▶ Prompt
From the entries that follow, copy exactly the lines beginning at the line holding "of Prop. 3.9 (2);" and continuing through the line holding "above the row".

───── Entries provided ─────

import Literature.Probability.Percolation.SlabRSWProp39b
import Literature.Probability.Percolation.SlabCriticalityInputs
import HarnessLib

/-!
# Newman–Tassion–Wu 2017, §3.5 — Lemma 3.15: the event `𝒜` of the RSW theorem has probability `≥ c₄`

Topic: `Literature/Probability/Percolation`. Lemma 3.15 of NTW (arXiv:1512.09107 p. 16), the first
step of the proof of the RSW Theorem 3.14 (positive-probability version): under the hypothesis
(3.38) `inf_m f_p(m,2m) ≥ c₀ > 0`, the event
`𝒜 = {L(S) ⟷^S X} ∩ {B(R) ⟷^R Y}` — `S = [0,7n] × [0,8n-1]`, `X = {7n} × [0,4n-1]` (the lower half of
the right side of `S`), `R = [-7n,7n] × [0,13n-1]`, `Y = {7n} × [5n,13n-1]` (the upper part of the
right side of `R`) — has probability at least a constant `c₄ = c₄(c₀, k, p, ρ) > 0`, for every
`n ≥ ρ + 8`.  (We use half-open versions of NTW's `X = {7n}×[0,4n]`, `Y = {7n}×[5n,13n]` so that
`X = Z_0 ∪ ⋯ ∪ Z_3` and `Y = Z_5 ∪ ⋯ ∪ Z_12` EXACTLY, `Z_m = {7n} × [mn,(m+1)n-1]`, as Case 1 of the
proof of Thm. 3.14 requires — `SlabRSWLadder.lean`; accordingly `S` and `R` lose their top row.)
Everything is in the LINEAR regime of GL0 (`h₀(x) = x/(1+λ^s)`), which is all the lemma uses.

Ingredients (all in the tree): Prop. 3.9 (2) (`prop39_item2_step`, p2 GEN 39), the half-side
square-root trick (as in `real_halfBottom_top_ge`), GL0 for a left-right versus a bottom-top
crossing (`glueLinear_rect_left`), Harris–FKG.

* `g_pos`, `g_le`, `g_mono` — the function `g(x) = 1 - (1-x)^{1/3}` of Prop. 3.9 (2);
* (Prop. 3.9 (2) in the `f`-form `g(f(n, n+m+m')) ≤ f(n, n+m)` is `prop39_item2_step'` of `SlabRSWProp39b.lean`);
* `real_left_sideSeg_ge` — `P[L(S) ⟷^S Σ] ≥ 1 - √(1 - P[L(S) ⟷^S R(S)])` for a segment `Σ` of the
  right side which together with its mirror image covers the side;
* `slabConn_bottom_or_inside` — a path inside `K = [a,b] × [c',d]` from the left side to a set `Y`
  above the row `c` (`c' ≤ c`) either meets the row `c` (then `B(R) ⟷^R Y` in `R = [a,b] × [c,d]`)
  or stays inside `R` (then `L(R) ⟷^R Y`);
* **`lemma315`** — NTW Lemma 3.15 with an explicit constant:
  `∃ c₄ > 0, ∀ n ≥ ρ+8, (∀ m ≥ 1, c₀ ≤ f_p(m,2m)) → c₄ ≤ P_p[𝒜_n]`.

## Sources

* C. M. Newman, V. Tassion, W. Wu, *Critical percolation and the minimal spanning tree in slabs*,
  Comm. Pure Appl. Math. 70 (2017) 2084–2120, arXiv:1512.09107: §3.5, Lemma 3.15 and its proof
  ((3.7), (3.12), (3.31)–(3.32)); Prop. 3.9 (2); Thm. 3.6 with Remark 3 [NewmanTassionWu2017].
-/

noncomputable section

namespace Literature.Probability.Percolation

open MeasureTheory LatticeModels SimpleGraph

namespace NTW17

variable {k : ℕ}

/-! ## §1 The function `g(x) = 1 - (1 - x)^{1/3}` -/

/-- `g(x) = 1 - (1-x)^{1/3} > 0` for `0 < x ≤ 1`. [cite: NewmanTassionWu2017, §3.3 (Proposition 3.9 (2))] -/
theorem g_pos {x : ℝ} (hx0 : 0 < x) (hx1 : x ≤ 1) : 0 < 1 - (1 - x) ^ ((3 : ℝ)⁻¹) := by
  have : (1 - x) ^ ((3 : ℝ)⁻¹) < 1 := Real.rpow_lt_one (by linarith) (by linarith) (by norm_num)
  linarith

/-- `g(x) ≤ 1` for `x ≤ 1`. [cite: NewmanTassionWu2017, §3.3 (Proposition 3.9 (2))] -/
theorem g_le {x : ℝ} (hx1 : x ≤ 1) : 1 - (1 - x) ^ ((3 : ℝ)⁻¹) ≤ 1 := by
  have : 0 ≤ (1 - x) ^ ((3 : ℝ)⁻¹) := Real.rpow_nonneg (by linarith) _
  linarith
import Literature.Analysis.FluidPDE.KatoPicard
import HarnessLib

/-!
# Kato's Picard iteration in the weighted classes `t^{(1-3/p)/2}L^p ∩ t^{1/2}L^∞`, `3 < p < ∞`

Analysis/FluidPDE proof file (no definitions, no named facts). It proves item (F3) of the
decomposition of `Literature.Analysis.FluidPDE.exists_isBesovMildSolutionOn` (Bahouri–Chemin–
Danchin 2011, Thm. 5.40: local mild solutions for data in `Ḃ^{-1+3/p}_{p,q}`), namely Kato's
fixed point argument (Kato 1984, Thm. 1 and §2: the successive approximations (2.6) in the
weighted norms (2.1)–(2.2) `t^{(1-m/q)/2}‖u(t)‖_q`, here `m = 3`, `q = p ∈ (3, ∞)`, together with
the weight `t^{1/2}‖u(t)‖_∞`) for the integral equation
`u(t)(x) = U(t)(x) - B(u,u)(t)(x)`,
`B(u, v)(t)(x) = ∫_{(0,t)} ∫ K(t-τ, x-y)[u(τ,y), v(τ,y)] dy dτ`
(`= kochTataruBilinear u v t x`, unit viscosity, `K = oseenKernel`), with an **abstract free
term** `U` subject only to Kato's bounds `‖U(t)‖_{L^p} ≤ α t^{-(1-3/p)/2}`,
`|U(t)(x)| ≤ β t^{-1/2}` on `(0, T)` and `c α ≤ 1`.

The tree's `KatoBilinearEstimates.lean`/`KatoPicard.lean` treat the case `p = 6` with the `L^∞`
weight read off an `L³` datum; this file runs the same argument for general `3 < p < ∞`:

* `KatoLp.exists_eLpNorm_oseenSlice_le_Lp`, `KatoLp.exists_enorm_oseenSlice_le_Lp` — the slice
  bounds `‖T_σ[a,b]‖_p ≤ C σ^{-1/2-3/(2p)} ‖a‖_p ‖b‖_p` and
  `|T_σ[a,b](x)| ≤ C σ^{-1/2-3/(2p)} ‖a‖_p ‖b‖_∞` (Kato 1984, (2.3)–(2.4');
  `OseenKernelLp.exists_eLpNorm_oseenSlice_le` with `(p/2, p)`, and Hölder with the envelope in
  `L^{p'}`);
* `KatoLp.exists_eLpNorm_oseenDuhamel_le_Lp`, `KatoLp.exists_norm_oseenDuhamel_le_Lp` — Kato's
  estimates `‖B(u,v)(t)‖_p ≤ c K_u K_v t^{-(1-3/p)/2}`, `|B(u,v)(t)(x)| ≤ c K_u L_v t^{-1/2}`
  (Minkowski in time and the Beta integrals `∫₀ᵗ (t-τ)^{-a}τ^{-b} dτ`);
* `KatoLp.exists_katoLp_step_bounds`, `KatoLp.exists_katoLp_diff_bounds`,
  `KatoLp.exists_katoLp_fixedPoint` — one Picard step, differences of steps, and the pointwise
  limit of the iterates with its Kato bounds and their localisation in time;
* `KatoLp.exists_katoLp_fixedPoint_heatTest` — the specialisation to the free heat evolution
  `U = heatTest 1 v₀` of a strongly measurable datum, in terms of `kochTataruBilinear`.

## References

* T. Kato, *Strong `L^p`-solutions of the Navier–Stokes equation in `ℝ^m`, with applications to
  weak solutions*, Math. Z. 187 (1984) 471–480, Thm. 1 and §2. [Kato1984]
* P. G. Lemarié-Rieusset, *The Navier–Stokes Problem in the 21st Century*, CRC Press 2016,
  Thm. 7.5 and its proof (PDF pp. 155–158); Thm. 8.7 (PDF p. 191). [LemarieRieusset2016]
* H. Bahouri, J.-Y. Chemin, R. Danchin, *Fourier Analysis and Nonlinear PDE*, Springer 2011,
  Thm. 5.40. [BahouriCheminDanchin2011]
-/

noncomputable section

open MeasureTheory TopologicalSpace Set Function Filter Topology InnerProductSpace Metric
open scoped RealInnerProductSpace ENNReal NNReal

namespace Literature.Analysis.FluidPDE

namespace KatoLp

variable {E : Type*} [NormedAddCommGroup E] [InnerProductSpace ℝ E] [FiniteDimensional ℝ E]
  [MeasurableSpace E] [BorelSpace E]

/-! ### Unit-viscosity forms of the measurability and bilinearity lemmas -/

section UnitViscosity

/-- Joint measurability of `(τ, x) ↦ ∫ K(t-τ, x-y)[u(τ,y), v(τ,y)] dy` (unit viscosity form of
`stronglyMeasurable_oseenIntegrand`). [folklore] -/
theorem stronglyMeasurable_oseenIntegrand_one {u v : ℝ → E → E} (hum : Measurable (uncurry u))
    (hvm : Measurable (uncurry v)) (t : ℝ) :
    StronglyMeasurable (uncurry fun (τ : ℝ) (x : E) =>
      ∫ y, oseenKernel (t - τ) (x - y) (u τ y) (v τ y)) := by
  simpa only [one_mul] using stronglyMeasurable_oseenIntegrand hum hvm 1 t

/-- Measurability of the integrand for Minkowski's inequality (unit viscosity form of
`aestronglyMeasurable_oseenIntegrand_swap`). [folklore] -/
theorem aestronglyMeasurable_oseenIntegrand_swap_one {u v : ℝ → E → E}
    (hum : Measurable (uncurry u)) (hvm : Measurable (uncurry v)) (t : ℝ) (μ' : Measure ℝ) :
    AEStronglyMeasurable (uncurry fun (x : E) (τ : ℝ) =>
      ∫ y, oseenKernel (t - τ) (x - y) (u τ y) (v τ y)) ((volume : Measure E).prod μ') := by
  simpa only [one_mul] using aestronglyMeasurable_oseenIntegrand_swap hum hvm 1 t μ'

/-- Joint measurability of `(t, x) ↦ B(u,v)(t)(x)` (unit viscosity form of
`measurable_uncurry_oseenDuhamel`). [folklore] -/
theorem measurable_uncurry_oseenDuhamel_one {u v : ℝ → E → E} (hum : Measurable (uncurry u))
    (hvm : Measurable (uncurry v)) :
    Measurable (uncurry fun (t : ℝ) (x : E) =>
      ∫ τ in Ioo 0 t, ∫ y, oseenKernel (t - τ) (x - y) (u τ y) (v τ y)) := by
  simpa only [one_mul] using measurable_uncurry_oseenDuhamel hum hvm 1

─────

▶ Output
* `g_pos`, `g_le`, `g_mono` — the function `g(x) = 1 - (1-x)^{1/3}` of Prop. 3.9 (2);
* (Prop. 3.9 (2) in the `f`-form `g(f(n, n+m+m')) ≤ f(n, n+m)` is `prop39_item2_step'` of `SlabRSWProp39b.lean`);
* `real_left_sideSeg_ge` — `P[L(S) ⟷^S Σ] ≥ 1 - √(1 - P[L(S) ⟷^S R(S)])` for a segment `Σ` of the
  right side which together with its mirror image covers the side;
* `slabConn_bottom_or_inside` — a path inside `K = [a,b] × [c',d]` from the left side to a set `Y`
  above the row `c` (`c' ≤ c`) either meets the row `c` (then `B(R) ⟷^R Y` in `R = [a,b] × [c,d]`)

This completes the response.